Within the entries below, find the portion that opens with the line containing "the two forms" and closes with the line containing "forms on continuous". Retype that portion exactly and only.

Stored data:
[Start of section]

import Literature.MathematicalPhysics.QuantumFieldTheory.QCDTransferMatrix
import Summits.QuantumFields.QCD.Theorems.QuarksAsStableActionStableActionBridgeTransferPositivity
import Summits.QuantumFields.QCD.Theorems.QuarksAsStableActionStableActionBridgeGaugeKernelBounds
import Mathlib.MeasureTheory.Function.L2Space
import Mathlib.MeasureTheory.Integral.Prod

/-!
# The `L²` embedding of Smit's transfer matrix is faithful on the two forms
(crux `HeatSlicedQuarks.RobustYangMillsHandover`, item stmt-QuantumFields-8892, line `pin-the-infimum`;
registered sub-goal `transferForms_eq_inner_embed` of the lead skeleton, `--supports stmt-QuantumFields-8892`)

`Literature/MathematicalPhysics/QuantumFieldTheory/QCDTransferMatrix.lean` renders Smit's transfer matrix of
lattice QCD `T̂ = T̂_F^{1/2} T̂_U T̂_F^{1/2}` (Smit (6.87)) through two sesquilinear forms on continuous
Fock-vector-valued wave functions `Ψ : SU(3)^{Edge 3 S} → (Finset ι → ℂ)` of one time slice: the weighted pairing
`𝔫(Φ, Ψ) = ∫ ⟨Φ(U), T̂_F(U) Ψ(U)⟩ dU` (`fermionWeightForm`) and the transfer form
`𝔱(Φ, Ψ) = ∫∫ K_β(U, U') ⟨T̂_F(U) Φ(U), T̂_F(U') Ψ(U')⟩ dU dU'` (`transferForm`).

The lead's operator realisation of these forms lives on the Hilbert space `H = L²(ν)`,
`ν = sliceHaar S ⊗ count` on `SU(3)^{Edge 3 S} × J` with `J ≃ Finset ι` a finite measurable index type
(so that `L²(SU(3)^E; Fock) ≅ L²(ν)`), through the embedding `Ψ ↦ fΨ`, `fΨ(U, j) = (R(U) Ψ(U))_{e⁻¹ j}`, where
`R(U)` is a continuous HERMITIAN square root of the fermionic transfer operator, `R(U)² = T̂_F(U)` (given as a
hypothesis), and the transfer operator is ANY bounded `T` agreeing a.e. with the integral operator of scalar kernel
`k((U, s), (U', t)) = K_β(U, U') · (R(U) R(U'))_{st}`.  This file proves the two identities making the embedding
faithful:

* `⟪fΦ, fΨ⟫ = 𝔫(Φ, Ψ)` — since `⟨R v, R w⟩ = ⟨v, Rᴴ R w⟩ = ⟨v, T̂_F w⟩` pointwise, and the `L²(ν)` inner product is
  `∫ (∑ⱼ conj fΦ(U, j) fΨ(U, j)) dU` (Fubini over `sliceHaar ⊗ count`, the counting factor being a finite sum);
* `⟪fΦ, T fΨ⟫ = 𝔱(Φ, Ψ)` — unfolding the inner product, substituting the a.e. kernel formula, Fubini over `ν`, and
  the regrouping `∑ₛ∑ₜ conj((RΦ)_s) K (R R')_{st} (R'Ψ')_t = K · ⟨R²Φ(U), R'²Ψ(U')⟩ = K · ⟨T̂_F Φ(U), T̂_F Ψ(U')⟩`
  (`Rᴴ = R`).

All integrability is by continuity on the compact configuration space (times a finite set) and finiteness of
`sliceHaar` (a probability measure) and of `count` on the finite `J`.

References: J. Smit, *Introduction to Quantum Fields on a Lattice* (2023), §6.5 (6.87) [Smit2023]; M. Reed,
B. Simon, *Methods of Modern Mathematical Physics IV*, Thm XIII.1 (the min–max levels these forms feed)
[ReedSimonIV1978].
-/

noncomputable section

open MeasureTheory Matrix Literature.MathematicalPhysics.QuantumFieldTheory
  Literature.MathematicalPhysics.QuantumLattice
open scoped InnerProductSpace ComplexConjugate

namespace Summit.QuantumFields.QCD.Cruxes.RobustYangMillsHandover.PinTheInfimum

open Summit.QuantumFields.QCD.Cruxes.StableActionBridge.Sketch
  (isProbabilityMeasure_sliceHaar exists_bound_of_continuous_slice integrable_sliceHaar_of_continuous
    continuous_gaugeSliceKernel)

namespace TransferFormsEmbed

/-! ### Pointwise (Fock-space) identities -/

/-- `⟨A v, A w⟩ = ⟨v, A² w⟩` for a Hermitian matrix `A` (`⟨u, v⟩ = star u ⬝ᵥ v`). [folklore] -/
theorem star_mulVec_dotProduct_mulVec {n : Type*} [Fintype n] {A : Matrix n n ℂ} (hA : Aᴴ = A)
    (v w : n → ℂ) : star (A *ᵥ v) ⬝ᵥ (A *ᵥ w) = star v ⬝ᵥ ((A * A) *ᵥ w) := by
  rw [Matrix.star_mulVec, ← Matrix.dotProduct_mulVec, Matrix.mulVec_mulVec, hA]

/-- `⟨A v, (A B) w⟩ = ⟨A² v, B w⟩` for a Hermitian matrix `A`. [folklore] -/
theorem star_mulVec_dotProduct_mul_mulVec {n : Type*} [Fintype n] {A : Matrix n n ℂ} (hA : Aᴴ = A)
    (B : Matrix n n ℂ) (v w : n → ℂ) :
    star (A *ᵥ v) ⬝ᵥ ((A * B) *ᵥ w) = star ((A * A) *ᵥ v) ⬝ᵥ (B *ᵥ w) := by
  rw [Matrix.star_mulVec, Matrix.star_mulVec, ← Matrix.dotProduct_mulVec, ← Matrix.dotProduct_mulVec,
    Matrix.mulVec_mulVec, Matrix.mulVec_mulVec, Matrix.conjTranspose_mul, hA, Matrix.mul_assoc]

/-- `∑ᵢ conj (x i) · y i = star x ⬝ᵥ y`. [folklore] -/
theorem sum_conj_mul_eq_star_dotProduct {n : Type*} [Fintype n] (x y : n → ℂ) :
    ∑ i, conj (x i) * y i = star x ⬝ᵥ y := by
  simp only [dotProduct, Pi.star_apply, Complex.star_def]

/-- The regrouping behind `⟪fΦ, T fΨ⟫ = 𝔱(Φ, Ψ)`: for Hermitian `A`,
`∑ₛ conj((A v)_s) ∑ₜ k (A A')_{st} (A' w)_t = k · ⟨A² v, A'² w⟩`. [folklore] -/
theorem sum_conj_mulVec_mul_sum {n : Type*} [Fintype n] {A : Matrix n n ℂ} (hA : Aᴴ = A)
    (A' : Matrix n n ℂ) (k : ℂ) (v w : n → ℂ) :
    ∑ s, conj ((A *ᵥ v) s) * ∑ t, k * (A * A') s t * (A' *ᵥ w) t =
      k * (star ((A * A) *ᵥ v) ⬝ᵥ ((A' * A') *ᵥ w)) := by
  have h : ∀ s, ∑ t, k * (A * A') s t * (A' *ᵥ w) t = k * ((A * A') *ᵥ (A' *ᵥ w)) s := by
    intro s
    rw [Matrix.mulVec_apply_eq_sum (A * A') (A' *ᵥ w) s, Finset.mul_sum]
    simp_rw [mul_assoc]
  simp_rw [h, mul_left_comm _ k, ← Finset.mul_sum, sum_conj_mul_eq_star_dotProduct,
    star_mulVec_dotProduct_mul_mulVec hA, Matrix.mulVec_mulVec]

/-! ### Integration against `μ ⊗ count` on a finite index type -/

/-- A function on `X × J` (`J` finite with measurable singletons) with measurable sections and a uniform bound is
integrable for `μ ⊗ count`, `μ` finite. [folklore] -/
theorem integrable_prod_count_of_bounded {X J : Type*} [MeasurableSpace X] [MeasurableSpace J] [Fintype J]
    [MeasurableSingletonClass J] (μ : Measure X) [IsFiniteMeasure μ] {F : X × J → ℂ}
    (hF : ∀ j, Measurable fun x => F (x, j)) {C : ℝ} (hC : ∀ p, ‖F p‖ ≤ C) :
    Integrable F (μ.prod (Measure.count : Measure J)) :=
  Integrable.of_bound (measurable_from_prod_countable_left hF).aestronglyMeasurable C
    (Filter.Eventually.of_forall hC)

/-- Fubini for `μ ⊗ count` on a finite index type: `∫ F d(μ ⊗ count) = ∫ ∑ⱼ F(x, j) dμ(x)`. [folklore] -/
theorem integral_prod_count_eq_integral_sum {X J : Type*} [MeasurableSpace X] [MeasurableSpace J] [Fintype J]
    [MeasurableSingletonClass J] (μ : Measure X) [IsFiniteMeasure μ] {F : X × J → ℂ}
    (hF : Integrable F (μ.prod (Measure.count : Measure J))) :
    ∫ p, F p ∂(μ.prod (Measure.count : Measure J)) = ∫ x, ∑ j, F (x, j) ∂μ := by
  rw [integral_prod F hF]
  simp only [integral_count]

/-- A continuous doubly-indexed family on a compact space is uniformly bounded. [folklore] -/
theorem exists_bound_of_continuous₂ {X : Type*} [TopologicalSpace X] [CompactSpace X] {ι κ : Type*}
    [Fintype ι] [Fintype κ] {f : X → ι → κ → ℂ} (hf : Continuous f) : ∃ C : ℝ, ∀ x i j, ‖f x i j‖ ≤ C := by
  obtain ⟨C, hC⟩ := isCompact_univ.exists_bound_of_continuousOn hf.continuousOn
  exact ⟨C, fun x i j =>
    ((norm_le_pi_norm (f x i) j).trans (norm_le_pi_norm (f x) i)).trans (hC x (Set.mem_univ x))⟩

/-- A continuous indexed family on a compact space is uniformly bounded. [folklore] -/
theorem exists_bound_of_continuous₁ {X : Type*} [TopologicalSpace X] [CompactSpace X] {ι : Type*}
    [Fintype ι] {f : X → ι → ℂ} (hf : Continuous f) : ∃ C : ℝ, ∀ x i, ‖f x i‖ ≤ C := by
  obtain ⟨C, hC⟩ := isCompact_univ.exists_bound_of_continuousOn hf.continuousOn
  exact ⟨C, fun x i => (norm_le_pi_norm (f x) i).trans (hC x (Set.mem_univ x))⟩

/-! ### The two identities -/

/-- **`⟪fΦ, fΨ⟫ = 𝔫(Φ, Ψ)`**: the `L²(sliceHaar ⊗ count)` inner product of the embedded waves
`fΨ(U, j) = (R(U)Ψ(U))_{e⁻¹ j}` is the `T̂_F`-weighted pairing, for a continuous Hermitian `R` with
`R(U)² = T̂_F(U)`. [cite: Smit2023, §6.5 (6.87)] -/
theorem inner_embed_eq_fermionWeightForm (Nf S : ℕ) [NeZero S] (mq : Fin Nf → ℝ)
    (J : Type) [Fintype J] [MeasurableSpace J] [MeasurableSingletonClass J]
    (e : Finset (SliceFermiIdx Nf S) ≃ J)
    (R : GaugeConfig 3 S (specialUnitaryGroup (Fin 3) ℂ) →
      Matrix (Finset (SliceFermiIdx Nf S)) (Finset (SliceFermiIdx Nf S)) ℂ)
    (hR : Continuous R) (hRh : ∀ U, (R U)ᴴ = R U) (hRsq : ∀ U, R U * R U = fermionSliceOp U mq)
    (Φ Ψ : SliceWave Nf S) (hΦ : Continuous Φ) (hΨ : Continuous Ψ)
    (fΦ fΨ : Lp ℂ 2 ((sliceHaar S).prod (Measure.count : Measure J)))
    (hfΦ : (fΦ : GaugeConfig 3 S (specialUnitaryGroup (Fin 3) ℂ) × J → ℂ)
      =ᵐ[(sliceHaar S).prod (Measure.count : Measure J)] fun p => (R p.1 *ᵥ Φ p.1) (e.symm p.2))
    (hfΨ : (fΨ : GaugeConfig 3 S (specialUnitaryGroup (Fin 3) ℂ) × J → ℂ)
      =ᵐ[(sliceHaar S).prod (Measure.count : Measure J)] fun p => (R p.1 *ᵥ Ψ p.1) (e.symm p.2)) :
    ⟪fΦ, fΨ⟫_ℂ = fermionWeightForm mq Φ Ψ := by
  haveI := isProbabilityMeasure_sliceHaar S
  have ha : Continuous fun U => R U *ᵥ Φ U := hR.matrix_mulVec hΦ
  have hb : Continuous fun U => R U *ᵥ Ψ U := hR.matrix_mulVec hΨ
  -- the integrand `conj (RΦ)_i · (RΨ)_i`, continuous into `ι → ℂ`, hence bounded
  have hF : Continuous fun U i => conj ((R U *ᵥ Φ U) i) * (R U *ᵥ Ψ U) i :=
    continuous_pi fun i =>
      (Complex.continuous_conj.comp ((continuous_apply i).comp ha)).mul ((continuous_apply i).comp hb)
  obtain ⟨C, hC⟩ := exists_bound_of_continuous₁ hF
  have hint : Integrable (fun p : GaugeConfig 3 S (specialUnitaryGroup (Fin 3) ℂ) × J =>
      conj ((R p.1 *ᵥ Φ p.1) (e.symm p.2)) * (R p.1 *ᵥ Ψ p.1) (e.symm p.2))
      ((sliceHaar S).prod (Measure.count : Measure J)) :=
    integrable_prod_count_of_bounded (sliceHaar S)
      (fun j => ((continuous_apply (e.symm j)).comp hF).measurable) fun p => hC p.1 (e.symm p.2)
  have hae : (fun p => conj ((fΦ : GaugeConfig 3 S (specialUnitaryGroup (Fin 3) ℂ) × J → ℂ) p) *
      (fΨ : GaugeConfig 3 S (specialUnitaryGroup (Fin 3) ℂ) × J → ℂ) p)
        =ᵐ[(sliceHaar S).prod (Measure.count : Measure J)]
      fun p => conj ((R p.1 *ᵥ Φ p.1) (e.symm p.2)) * (R p.1 *ᵥ Ψ p.1) (e.symm p.2) := by
    filter_upwards [hfΦ, hfΨ] with p h1 h2
    rw [h1, h2]
  rw [L2.inner_def]
  simp only [RCLike.inner_apply']
  rw [integral_congr_ae hae, integral_prod_count_eq_integral_sum _ hint, fermionWeightForm]
  refine integral_congr_ae (ae_of_all _ fun U => ?_)
  dsimp only
  calc ∑ j, conj ((R U *ᵥ Φ U) (e.symm j)) * (R U *ᵥ Ψ U) (e.symm j)
      = ∑ i, conj ((R U *ᵥ Φ U) i) * (R U *ᵥ Ψ U) i :=
        Fintype.sum_equiv e.symm _ (fun i => conj ((R U *ᵥ Φ U) i) * (R U *ᵥ Ψ U) i) fun _ => rfl
    _ = star (Φ U) ⬝ᵥ (fermionSliceOp U mq *ᵥ Ψ U) := by
        rw [sum_conj_mul_eq_star_dotProduct, star_mulVec_dotProduct_mulVec (hRh U), hRsq U]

[End of section]

• Output:
# The `L²` embedding of Smit's transfer matrix is faithful on the two forms
(crux `HeatSlicedQuarks.RobustYangMillsHandover`, item stmt-QuantumFields-8892, line `pin-the-infimum`;
registered sub-goal `transferForms_eq_inner_embed` of the lead skeleton, `--supports stmt-QuantumFields-8892`)

`Literature/MathematicalPhysics/QuantumFieldTheory/QCDTransferMatrix.lean` renders Smit's transfer matrix of
lattice QCD `T̂ = T̂_F^{1/2} T̂_U T̂_F^{1/2}` (Smit (6.87)) through two sesquilinear forms on continuous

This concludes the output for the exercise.